Data extracted from a collection
+-------+

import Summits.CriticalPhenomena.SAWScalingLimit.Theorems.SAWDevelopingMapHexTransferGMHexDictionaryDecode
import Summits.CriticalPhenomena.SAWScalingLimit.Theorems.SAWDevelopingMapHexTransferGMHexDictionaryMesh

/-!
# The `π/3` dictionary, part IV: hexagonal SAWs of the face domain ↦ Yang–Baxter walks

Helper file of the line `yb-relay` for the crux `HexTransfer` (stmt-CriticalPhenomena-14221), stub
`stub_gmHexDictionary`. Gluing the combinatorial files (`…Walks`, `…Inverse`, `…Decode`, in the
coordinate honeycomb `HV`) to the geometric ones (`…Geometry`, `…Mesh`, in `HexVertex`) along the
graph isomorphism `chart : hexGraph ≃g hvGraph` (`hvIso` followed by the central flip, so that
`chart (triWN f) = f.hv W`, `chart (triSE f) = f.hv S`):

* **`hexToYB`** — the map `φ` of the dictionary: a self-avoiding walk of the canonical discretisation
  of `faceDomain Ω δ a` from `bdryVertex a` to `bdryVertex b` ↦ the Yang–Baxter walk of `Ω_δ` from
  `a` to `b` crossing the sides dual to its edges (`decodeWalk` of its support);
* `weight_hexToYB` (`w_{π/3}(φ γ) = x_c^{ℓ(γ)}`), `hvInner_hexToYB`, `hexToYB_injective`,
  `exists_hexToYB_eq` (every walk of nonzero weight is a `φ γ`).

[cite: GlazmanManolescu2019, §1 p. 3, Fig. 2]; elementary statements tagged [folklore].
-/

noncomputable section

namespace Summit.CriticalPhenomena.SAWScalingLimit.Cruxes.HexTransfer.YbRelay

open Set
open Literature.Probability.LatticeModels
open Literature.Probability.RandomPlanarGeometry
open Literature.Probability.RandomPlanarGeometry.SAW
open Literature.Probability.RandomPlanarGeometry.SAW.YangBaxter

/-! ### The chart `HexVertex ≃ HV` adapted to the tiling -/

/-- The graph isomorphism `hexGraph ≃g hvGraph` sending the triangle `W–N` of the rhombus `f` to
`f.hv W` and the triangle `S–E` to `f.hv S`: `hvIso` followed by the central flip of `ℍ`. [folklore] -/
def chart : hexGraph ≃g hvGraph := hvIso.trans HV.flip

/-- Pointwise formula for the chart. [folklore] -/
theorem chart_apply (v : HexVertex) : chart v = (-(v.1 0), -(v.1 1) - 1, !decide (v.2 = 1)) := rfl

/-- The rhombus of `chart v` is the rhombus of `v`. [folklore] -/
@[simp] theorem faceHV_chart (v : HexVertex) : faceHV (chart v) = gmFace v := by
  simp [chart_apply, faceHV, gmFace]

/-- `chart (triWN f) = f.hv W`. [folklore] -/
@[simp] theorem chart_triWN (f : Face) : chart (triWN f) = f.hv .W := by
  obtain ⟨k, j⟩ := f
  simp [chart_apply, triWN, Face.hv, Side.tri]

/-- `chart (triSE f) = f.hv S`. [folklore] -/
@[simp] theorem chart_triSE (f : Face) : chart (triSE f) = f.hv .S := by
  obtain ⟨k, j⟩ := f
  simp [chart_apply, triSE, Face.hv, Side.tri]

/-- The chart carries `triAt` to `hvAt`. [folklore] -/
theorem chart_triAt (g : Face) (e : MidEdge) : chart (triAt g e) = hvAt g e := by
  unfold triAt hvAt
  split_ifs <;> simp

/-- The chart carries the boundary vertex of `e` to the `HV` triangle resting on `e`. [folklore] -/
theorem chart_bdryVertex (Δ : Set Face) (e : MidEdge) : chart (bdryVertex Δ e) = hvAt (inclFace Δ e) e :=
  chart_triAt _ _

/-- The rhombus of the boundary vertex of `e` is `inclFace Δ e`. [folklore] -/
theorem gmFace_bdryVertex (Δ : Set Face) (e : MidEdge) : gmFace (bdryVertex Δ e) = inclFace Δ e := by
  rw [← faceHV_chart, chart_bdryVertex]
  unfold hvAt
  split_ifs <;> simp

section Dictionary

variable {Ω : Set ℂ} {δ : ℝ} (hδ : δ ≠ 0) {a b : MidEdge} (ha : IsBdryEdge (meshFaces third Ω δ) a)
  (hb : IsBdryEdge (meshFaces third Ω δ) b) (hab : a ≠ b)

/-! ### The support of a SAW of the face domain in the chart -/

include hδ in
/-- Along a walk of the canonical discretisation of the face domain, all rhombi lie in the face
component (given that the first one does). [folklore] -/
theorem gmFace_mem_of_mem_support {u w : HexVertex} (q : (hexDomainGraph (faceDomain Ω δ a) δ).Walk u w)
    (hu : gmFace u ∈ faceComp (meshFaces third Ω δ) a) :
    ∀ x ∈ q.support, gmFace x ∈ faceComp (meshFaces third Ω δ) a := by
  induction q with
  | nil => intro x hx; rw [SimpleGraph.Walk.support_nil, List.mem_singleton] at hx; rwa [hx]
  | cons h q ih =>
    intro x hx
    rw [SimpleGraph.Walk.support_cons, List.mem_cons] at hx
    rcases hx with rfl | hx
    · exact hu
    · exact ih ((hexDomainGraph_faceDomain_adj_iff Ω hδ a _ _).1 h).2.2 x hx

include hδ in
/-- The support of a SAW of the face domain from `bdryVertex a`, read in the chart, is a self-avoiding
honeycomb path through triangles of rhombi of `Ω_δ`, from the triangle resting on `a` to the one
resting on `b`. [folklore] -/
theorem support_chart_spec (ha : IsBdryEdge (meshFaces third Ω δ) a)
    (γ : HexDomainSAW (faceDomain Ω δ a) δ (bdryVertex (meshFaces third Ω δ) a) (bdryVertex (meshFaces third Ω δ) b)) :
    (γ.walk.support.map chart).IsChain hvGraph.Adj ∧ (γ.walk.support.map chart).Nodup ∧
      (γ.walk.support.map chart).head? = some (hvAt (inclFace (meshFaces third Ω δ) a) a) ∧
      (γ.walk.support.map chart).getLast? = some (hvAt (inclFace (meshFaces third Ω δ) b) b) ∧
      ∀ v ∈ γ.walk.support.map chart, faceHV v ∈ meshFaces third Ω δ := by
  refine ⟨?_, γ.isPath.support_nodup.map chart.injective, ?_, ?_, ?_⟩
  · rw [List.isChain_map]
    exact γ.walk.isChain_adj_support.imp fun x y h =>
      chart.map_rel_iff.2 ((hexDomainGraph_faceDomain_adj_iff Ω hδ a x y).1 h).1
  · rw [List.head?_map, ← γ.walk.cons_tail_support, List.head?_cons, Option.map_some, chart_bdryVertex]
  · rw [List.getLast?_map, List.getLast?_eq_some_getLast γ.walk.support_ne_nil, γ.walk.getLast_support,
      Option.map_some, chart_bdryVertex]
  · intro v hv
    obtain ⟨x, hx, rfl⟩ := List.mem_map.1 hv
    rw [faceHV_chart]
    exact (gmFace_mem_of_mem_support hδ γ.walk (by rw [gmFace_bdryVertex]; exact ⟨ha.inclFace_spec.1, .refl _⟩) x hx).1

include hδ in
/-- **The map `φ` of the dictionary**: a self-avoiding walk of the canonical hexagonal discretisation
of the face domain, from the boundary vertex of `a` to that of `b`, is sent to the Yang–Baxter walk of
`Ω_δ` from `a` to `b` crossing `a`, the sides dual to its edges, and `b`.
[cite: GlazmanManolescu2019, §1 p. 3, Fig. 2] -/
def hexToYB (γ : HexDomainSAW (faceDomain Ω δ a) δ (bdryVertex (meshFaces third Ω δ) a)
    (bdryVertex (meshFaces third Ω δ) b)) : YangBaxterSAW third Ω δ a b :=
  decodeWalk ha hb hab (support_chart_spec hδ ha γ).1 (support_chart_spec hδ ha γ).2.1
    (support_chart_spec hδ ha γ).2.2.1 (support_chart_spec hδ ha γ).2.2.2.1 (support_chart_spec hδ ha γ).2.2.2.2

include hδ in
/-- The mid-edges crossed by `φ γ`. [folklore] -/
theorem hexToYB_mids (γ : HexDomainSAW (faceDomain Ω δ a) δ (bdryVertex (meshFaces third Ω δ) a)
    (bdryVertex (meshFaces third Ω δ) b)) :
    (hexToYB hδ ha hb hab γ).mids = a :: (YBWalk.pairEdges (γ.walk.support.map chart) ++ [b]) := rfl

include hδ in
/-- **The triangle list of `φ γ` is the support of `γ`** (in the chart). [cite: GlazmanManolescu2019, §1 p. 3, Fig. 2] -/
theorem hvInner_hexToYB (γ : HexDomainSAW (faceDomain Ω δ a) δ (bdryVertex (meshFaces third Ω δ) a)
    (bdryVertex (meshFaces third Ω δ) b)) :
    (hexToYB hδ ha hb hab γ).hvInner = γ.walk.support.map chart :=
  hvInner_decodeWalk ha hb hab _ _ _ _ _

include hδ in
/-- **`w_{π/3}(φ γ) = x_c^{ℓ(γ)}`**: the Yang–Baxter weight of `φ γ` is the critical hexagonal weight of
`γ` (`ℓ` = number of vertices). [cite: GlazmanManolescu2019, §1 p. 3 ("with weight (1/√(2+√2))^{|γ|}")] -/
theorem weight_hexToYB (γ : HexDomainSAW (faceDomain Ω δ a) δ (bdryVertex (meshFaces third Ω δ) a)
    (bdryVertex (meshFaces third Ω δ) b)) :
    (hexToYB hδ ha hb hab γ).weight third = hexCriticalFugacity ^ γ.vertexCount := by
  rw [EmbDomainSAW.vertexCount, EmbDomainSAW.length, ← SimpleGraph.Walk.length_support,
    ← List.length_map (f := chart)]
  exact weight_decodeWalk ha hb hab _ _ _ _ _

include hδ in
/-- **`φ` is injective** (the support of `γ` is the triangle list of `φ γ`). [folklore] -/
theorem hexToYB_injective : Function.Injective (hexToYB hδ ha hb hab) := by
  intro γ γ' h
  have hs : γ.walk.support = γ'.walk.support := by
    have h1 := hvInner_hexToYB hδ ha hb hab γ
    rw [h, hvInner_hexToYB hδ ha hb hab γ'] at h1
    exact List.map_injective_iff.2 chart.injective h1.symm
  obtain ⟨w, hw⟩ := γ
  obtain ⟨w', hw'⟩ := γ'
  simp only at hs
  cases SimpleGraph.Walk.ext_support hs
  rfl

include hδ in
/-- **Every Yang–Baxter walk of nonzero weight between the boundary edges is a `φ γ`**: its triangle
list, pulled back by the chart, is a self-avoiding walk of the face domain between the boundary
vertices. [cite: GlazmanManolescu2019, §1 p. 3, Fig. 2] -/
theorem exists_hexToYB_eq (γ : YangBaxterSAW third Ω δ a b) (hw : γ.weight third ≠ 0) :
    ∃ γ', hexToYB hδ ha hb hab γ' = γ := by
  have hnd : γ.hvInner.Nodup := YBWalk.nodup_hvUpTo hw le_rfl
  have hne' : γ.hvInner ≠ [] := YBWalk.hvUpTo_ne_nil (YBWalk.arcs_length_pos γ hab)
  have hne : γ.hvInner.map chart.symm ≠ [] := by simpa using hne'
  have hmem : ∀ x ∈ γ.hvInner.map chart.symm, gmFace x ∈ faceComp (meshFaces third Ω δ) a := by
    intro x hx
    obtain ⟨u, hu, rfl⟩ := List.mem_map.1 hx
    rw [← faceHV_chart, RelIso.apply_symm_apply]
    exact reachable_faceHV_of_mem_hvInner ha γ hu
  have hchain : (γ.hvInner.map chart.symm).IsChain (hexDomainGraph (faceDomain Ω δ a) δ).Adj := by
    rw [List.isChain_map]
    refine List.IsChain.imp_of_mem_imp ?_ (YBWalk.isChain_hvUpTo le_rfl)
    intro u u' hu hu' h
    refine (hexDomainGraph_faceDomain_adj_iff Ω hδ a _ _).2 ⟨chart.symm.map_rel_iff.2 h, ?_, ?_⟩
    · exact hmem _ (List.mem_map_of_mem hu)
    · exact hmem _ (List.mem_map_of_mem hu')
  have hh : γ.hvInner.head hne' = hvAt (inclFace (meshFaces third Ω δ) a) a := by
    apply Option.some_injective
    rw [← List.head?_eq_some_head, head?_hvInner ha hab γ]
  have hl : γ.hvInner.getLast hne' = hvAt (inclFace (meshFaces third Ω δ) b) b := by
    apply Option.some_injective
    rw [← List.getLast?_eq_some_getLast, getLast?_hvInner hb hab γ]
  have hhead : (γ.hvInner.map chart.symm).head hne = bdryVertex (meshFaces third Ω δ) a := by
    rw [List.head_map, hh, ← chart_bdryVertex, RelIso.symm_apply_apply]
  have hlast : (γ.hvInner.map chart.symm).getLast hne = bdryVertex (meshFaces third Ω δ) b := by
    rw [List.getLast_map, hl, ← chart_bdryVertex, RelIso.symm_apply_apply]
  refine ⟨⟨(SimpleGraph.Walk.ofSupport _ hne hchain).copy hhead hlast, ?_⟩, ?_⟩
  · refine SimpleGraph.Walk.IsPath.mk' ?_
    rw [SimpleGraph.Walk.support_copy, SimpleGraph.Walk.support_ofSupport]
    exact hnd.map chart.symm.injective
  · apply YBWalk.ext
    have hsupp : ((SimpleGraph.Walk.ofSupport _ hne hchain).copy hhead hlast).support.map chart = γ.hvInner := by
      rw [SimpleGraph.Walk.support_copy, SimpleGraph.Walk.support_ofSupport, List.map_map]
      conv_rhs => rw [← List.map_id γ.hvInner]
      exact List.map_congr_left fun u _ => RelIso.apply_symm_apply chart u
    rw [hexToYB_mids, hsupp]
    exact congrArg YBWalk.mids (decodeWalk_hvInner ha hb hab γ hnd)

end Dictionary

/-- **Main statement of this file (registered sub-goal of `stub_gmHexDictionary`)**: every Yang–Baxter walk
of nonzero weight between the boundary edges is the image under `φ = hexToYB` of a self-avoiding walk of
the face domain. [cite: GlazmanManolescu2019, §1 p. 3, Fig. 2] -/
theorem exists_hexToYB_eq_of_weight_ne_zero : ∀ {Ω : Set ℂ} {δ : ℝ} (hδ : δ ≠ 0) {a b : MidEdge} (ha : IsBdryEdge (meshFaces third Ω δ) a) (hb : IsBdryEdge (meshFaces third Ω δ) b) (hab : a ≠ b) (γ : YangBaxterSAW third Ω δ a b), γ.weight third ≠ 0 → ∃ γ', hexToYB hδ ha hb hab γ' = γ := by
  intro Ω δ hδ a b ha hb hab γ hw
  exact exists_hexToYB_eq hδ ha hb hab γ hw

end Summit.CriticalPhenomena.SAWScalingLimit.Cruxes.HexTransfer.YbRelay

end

+-------+

### [WHAT YOU ARE ASKED TO DO]
The word "MidEdge" appears in some lines above. Return every one of those lines.

### [REPLY]
theorem chart_triAt (g : Face) (e : MidEdge) : chart (triAt g e) = hvAt g e := by
theorem chart_bdryVertex (Δ : Set Face) (e : MidEdge) : chart (bdryVertex Δ e) = hvAt (inclFace Δ e) e :=
theorem gmFace_bdryVertex (Δ : Set Face) (e : MidEdge) : gmFace (bdryVertex Δ e) = inclFace Δ e := by
variable {Ω : Set ℂ} {δ : ℝ} (hδ : δ ≠ 0) {a b : MidEdge} (ha : IsBdryEdge (meshFaces third Ω δ) a)
theorem exists_hexToYB_eq_of_weight_ne_zero : ∀ {Ω : Set ℂ} {δ : ℝ} (hδ : δ ≠ 0) {a b : MidEdge} (ha : IsBdryEdge (meshFaces third Ω δ) a) (hb : IsBdryEdge (meshFaces third Ω δ) b) (hab : a ≠ b) (γ : YangBaxterSAW third Ω δ a b), γ.weight third ≠ 0 → ∃ γ', hexToYB hδ ha hb hab γ' = γ := by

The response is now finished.